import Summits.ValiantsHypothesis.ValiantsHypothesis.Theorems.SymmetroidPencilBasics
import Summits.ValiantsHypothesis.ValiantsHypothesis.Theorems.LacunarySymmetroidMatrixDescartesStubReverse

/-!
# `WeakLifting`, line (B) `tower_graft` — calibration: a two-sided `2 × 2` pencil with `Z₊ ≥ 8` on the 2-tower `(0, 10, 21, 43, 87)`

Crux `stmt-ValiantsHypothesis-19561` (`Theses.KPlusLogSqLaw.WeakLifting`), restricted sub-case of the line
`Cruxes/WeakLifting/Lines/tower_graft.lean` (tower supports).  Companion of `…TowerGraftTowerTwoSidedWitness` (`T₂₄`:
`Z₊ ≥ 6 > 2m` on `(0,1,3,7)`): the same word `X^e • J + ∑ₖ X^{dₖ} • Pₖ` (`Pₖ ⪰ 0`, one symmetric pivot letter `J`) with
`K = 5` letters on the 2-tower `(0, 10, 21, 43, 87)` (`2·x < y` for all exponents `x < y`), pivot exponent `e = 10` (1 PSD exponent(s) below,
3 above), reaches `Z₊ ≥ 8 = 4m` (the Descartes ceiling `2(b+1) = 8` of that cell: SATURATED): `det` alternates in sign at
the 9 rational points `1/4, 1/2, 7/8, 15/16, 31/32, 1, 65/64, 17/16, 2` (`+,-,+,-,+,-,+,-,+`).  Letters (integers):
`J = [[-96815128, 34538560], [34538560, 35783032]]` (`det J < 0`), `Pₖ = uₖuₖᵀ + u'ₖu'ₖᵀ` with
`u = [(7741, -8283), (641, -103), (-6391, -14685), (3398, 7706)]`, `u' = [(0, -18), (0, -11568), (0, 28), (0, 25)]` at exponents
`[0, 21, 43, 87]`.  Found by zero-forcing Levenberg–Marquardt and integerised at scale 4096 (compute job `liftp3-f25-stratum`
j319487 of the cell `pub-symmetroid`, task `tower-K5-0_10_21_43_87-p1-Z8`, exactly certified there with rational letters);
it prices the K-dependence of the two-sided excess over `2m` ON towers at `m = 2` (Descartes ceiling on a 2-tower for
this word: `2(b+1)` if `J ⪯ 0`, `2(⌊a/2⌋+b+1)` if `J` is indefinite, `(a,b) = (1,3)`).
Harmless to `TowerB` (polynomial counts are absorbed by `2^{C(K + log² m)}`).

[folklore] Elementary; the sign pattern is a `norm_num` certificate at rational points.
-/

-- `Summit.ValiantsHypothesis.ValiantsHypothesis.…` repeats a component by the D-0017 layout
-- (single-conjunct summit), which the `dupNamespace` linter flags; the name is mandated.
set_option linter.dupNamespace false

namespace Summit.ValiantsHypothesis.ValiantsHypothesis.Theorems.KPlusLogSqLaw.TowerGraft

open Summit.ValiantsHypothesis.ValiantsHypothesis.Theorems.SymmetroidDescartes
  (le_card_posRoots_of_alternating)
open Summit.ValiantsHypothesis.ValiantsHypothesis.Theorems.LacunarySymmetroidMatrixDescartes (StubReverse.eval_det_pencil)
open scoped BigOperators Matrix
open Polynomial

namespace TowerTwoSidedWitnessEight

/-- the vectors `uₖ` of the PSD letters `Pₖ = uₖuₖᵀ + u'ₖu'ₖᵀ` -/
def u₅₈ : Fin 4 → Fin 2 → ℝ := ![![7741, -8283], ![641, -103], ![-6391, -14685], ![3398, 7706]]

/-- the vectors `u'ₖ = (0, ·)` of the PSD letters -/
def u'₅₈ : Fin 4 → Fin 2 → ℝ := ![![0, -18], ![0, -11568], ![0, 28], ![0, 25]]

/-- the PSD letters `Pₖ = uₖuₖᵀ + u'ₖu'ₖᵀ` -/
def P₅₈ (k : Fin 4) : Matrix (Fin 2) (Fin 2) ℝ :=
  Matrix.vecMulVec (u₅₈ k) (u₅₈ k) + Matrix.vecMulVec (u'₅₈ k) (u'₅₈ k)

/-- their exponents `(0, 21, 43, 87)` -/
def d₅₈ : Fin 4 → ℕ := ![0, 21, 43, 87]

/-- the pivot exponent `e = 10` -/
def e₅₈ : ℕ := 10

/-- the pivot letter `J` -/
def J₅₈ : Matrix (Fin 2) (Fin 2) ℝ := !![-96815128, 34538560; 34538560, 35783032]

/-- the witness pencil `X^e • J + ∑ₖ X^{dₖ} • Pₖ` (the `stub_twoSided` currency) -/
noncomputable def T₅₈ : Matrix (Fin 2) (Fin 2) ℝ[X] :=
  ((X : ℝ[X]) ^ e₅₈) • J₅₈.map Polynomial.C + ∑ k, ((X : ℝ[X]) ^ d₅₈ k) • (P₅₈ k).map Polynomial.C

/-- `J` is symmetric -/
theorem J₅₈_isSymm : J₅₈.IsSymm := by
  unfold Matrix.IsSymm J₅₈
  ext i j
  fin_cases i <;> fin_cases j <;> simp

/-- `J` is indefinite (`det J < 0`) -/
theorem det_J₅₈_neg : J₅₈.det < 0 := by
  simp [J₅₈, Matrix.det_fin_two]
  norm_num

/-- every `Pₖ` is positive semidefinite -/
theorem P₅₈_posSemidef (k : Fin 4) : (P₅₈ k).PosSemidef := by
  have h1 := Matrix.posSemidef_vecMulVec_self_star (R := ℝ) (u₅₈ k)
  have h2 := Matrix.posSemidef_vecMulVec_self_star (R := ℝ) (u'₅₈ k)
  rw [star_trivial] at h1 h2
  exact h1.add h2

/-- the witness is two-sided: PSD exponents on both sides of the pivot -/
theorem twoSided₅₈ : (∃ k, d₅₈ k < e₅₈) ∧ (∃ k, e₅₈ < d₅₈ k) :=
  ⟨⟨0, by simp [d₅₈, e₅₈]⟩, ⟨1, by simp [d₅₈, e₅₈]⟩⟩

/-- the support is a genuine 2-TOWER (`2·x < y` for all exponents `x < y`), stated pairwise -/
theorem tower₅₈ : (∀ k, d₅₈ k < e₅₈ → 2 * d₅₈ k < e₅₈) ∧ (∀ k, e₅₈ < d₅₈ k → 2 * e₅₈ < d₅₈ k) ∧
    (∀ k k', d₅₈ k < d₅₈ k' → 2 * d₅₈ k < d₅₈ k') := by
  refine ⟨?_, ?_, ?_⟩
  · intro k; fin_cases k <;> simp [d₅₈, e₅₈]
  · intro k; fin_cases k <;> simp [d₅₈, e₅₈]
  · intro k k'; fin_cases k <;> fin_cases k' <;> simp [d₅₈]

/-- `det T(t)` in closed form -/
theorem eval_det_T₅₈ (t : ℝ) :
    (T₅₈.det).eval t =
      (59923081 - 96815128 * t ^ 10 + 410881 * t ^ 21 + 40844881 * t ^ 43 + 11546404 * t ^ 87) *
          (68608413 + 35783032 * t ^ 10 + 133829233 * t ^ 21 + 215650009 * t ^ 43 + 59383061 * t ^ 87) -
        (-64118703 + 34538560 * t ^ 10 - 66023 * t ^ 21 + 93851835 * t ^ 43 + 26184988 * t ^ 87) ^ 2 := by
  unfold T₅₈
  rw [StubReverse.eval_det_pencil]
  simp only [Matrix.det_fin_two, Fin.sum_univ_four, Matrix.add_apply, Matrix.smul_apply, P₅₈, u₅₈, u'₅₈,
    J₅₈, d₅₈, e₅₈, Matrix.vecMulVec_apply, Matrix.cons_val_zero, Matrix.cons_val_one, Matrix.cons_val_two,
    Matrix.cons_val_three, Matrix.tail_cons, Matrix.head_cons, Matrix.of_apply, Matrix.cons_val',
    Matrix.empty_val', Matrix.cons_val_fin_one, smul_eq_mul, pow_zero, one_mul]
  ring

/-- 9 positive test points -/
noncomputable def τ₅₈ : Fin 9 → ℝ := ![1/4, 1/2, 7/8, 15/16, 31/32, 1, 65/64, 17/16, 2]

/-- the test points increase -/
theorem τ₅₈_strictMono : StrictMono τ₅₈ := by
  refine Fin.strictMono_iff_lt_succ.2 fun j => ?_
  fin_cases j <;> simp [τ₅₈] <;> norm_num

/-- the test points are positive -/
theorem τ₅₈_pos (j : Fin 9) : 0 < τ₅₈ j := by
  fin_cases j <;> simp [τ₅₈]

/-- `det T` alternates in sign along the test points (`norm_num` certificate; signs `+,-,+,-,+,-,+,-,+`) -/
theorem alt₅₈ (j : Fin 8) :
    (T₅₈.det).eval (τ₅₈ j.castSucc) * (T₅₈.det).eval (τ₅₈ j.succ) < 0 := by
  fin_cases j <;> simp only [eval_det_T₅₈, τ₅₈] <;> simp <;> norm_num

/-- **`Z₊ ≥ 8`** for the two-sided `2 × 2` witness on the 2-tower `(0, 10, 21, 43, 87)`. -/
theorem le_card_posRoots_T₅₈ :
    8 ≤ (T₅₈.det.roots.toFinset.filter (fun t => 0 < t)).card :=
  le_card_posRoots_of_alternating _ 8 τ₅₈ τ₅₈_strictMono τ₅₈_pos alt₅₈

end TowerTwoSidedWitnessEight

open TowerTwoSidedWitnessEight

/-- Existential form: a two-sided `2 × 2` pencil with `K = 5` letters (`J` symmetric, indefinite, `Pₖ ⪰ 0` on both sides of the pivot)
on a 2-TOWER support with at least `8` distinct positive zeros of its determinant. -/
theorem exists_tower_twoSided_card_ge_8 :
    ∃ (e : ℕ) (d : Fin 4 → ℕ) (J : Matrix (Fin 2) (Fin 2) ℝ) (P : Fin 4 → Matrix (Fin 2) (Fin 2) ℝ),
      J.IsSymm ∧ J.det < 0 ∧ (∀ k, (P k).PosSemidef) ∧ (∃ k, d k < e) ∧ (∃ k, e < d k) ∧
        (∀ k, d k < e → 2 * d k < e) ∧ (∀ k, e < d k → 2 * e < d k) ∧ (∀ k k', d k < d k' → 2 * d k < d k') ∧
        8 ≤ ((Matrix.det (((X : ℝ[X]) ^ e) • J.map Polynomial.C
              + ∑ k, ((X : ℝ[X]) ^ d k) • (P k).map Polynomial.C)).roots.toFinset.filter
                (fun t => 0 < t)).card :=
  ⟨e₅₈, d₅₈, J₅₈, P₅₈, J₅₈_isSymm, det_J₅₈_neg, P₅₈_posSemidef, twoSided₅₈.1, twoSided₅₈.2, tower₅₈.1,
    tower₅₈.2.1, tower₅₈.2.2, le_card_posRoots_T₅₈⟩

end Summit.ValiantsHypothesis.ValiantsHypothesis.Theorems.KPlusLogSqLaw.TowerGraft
★ ★ ★
Of the entries above, transcribe exactly those lines that fall between the line containing "def P₅₈ (k : Fin" and the line containing "noncomputable def T₅₈", together with those two lines.

def P₅₈ (k : Fin 4) : Matrix (Fin 2) (Fin 2) ℝ :=
  Matrix.vecMulVec (u₅₈ k) (u₅₈ k) + Matrix.vecMulVec (u'₅₈ k) (u'₅₈ k)

/-- their exponents `(0, 21, 43, 87)` -/
def d₅₈ : Fin 4 → ℕ := ![0, 21, 43, 87]

/-- the pivot exponent `e = 10` -/
def e₅₈ : ℕ := 10

/-- the pivot letter `J` -/
def J₅₈ : Matrix (Fin 2) (Fin 2) ℝ := !![-96815128, 34538560; 34538560, 35783032]

/-- the witness pencil `X^e • J + ∑ₖ X^{dₖ} • Pₖ` (the `stub_twoSided` currency) -/
noncomputable def T₅₈ : Matrix (Fin 2) (Fin 2) ℝ[X] :=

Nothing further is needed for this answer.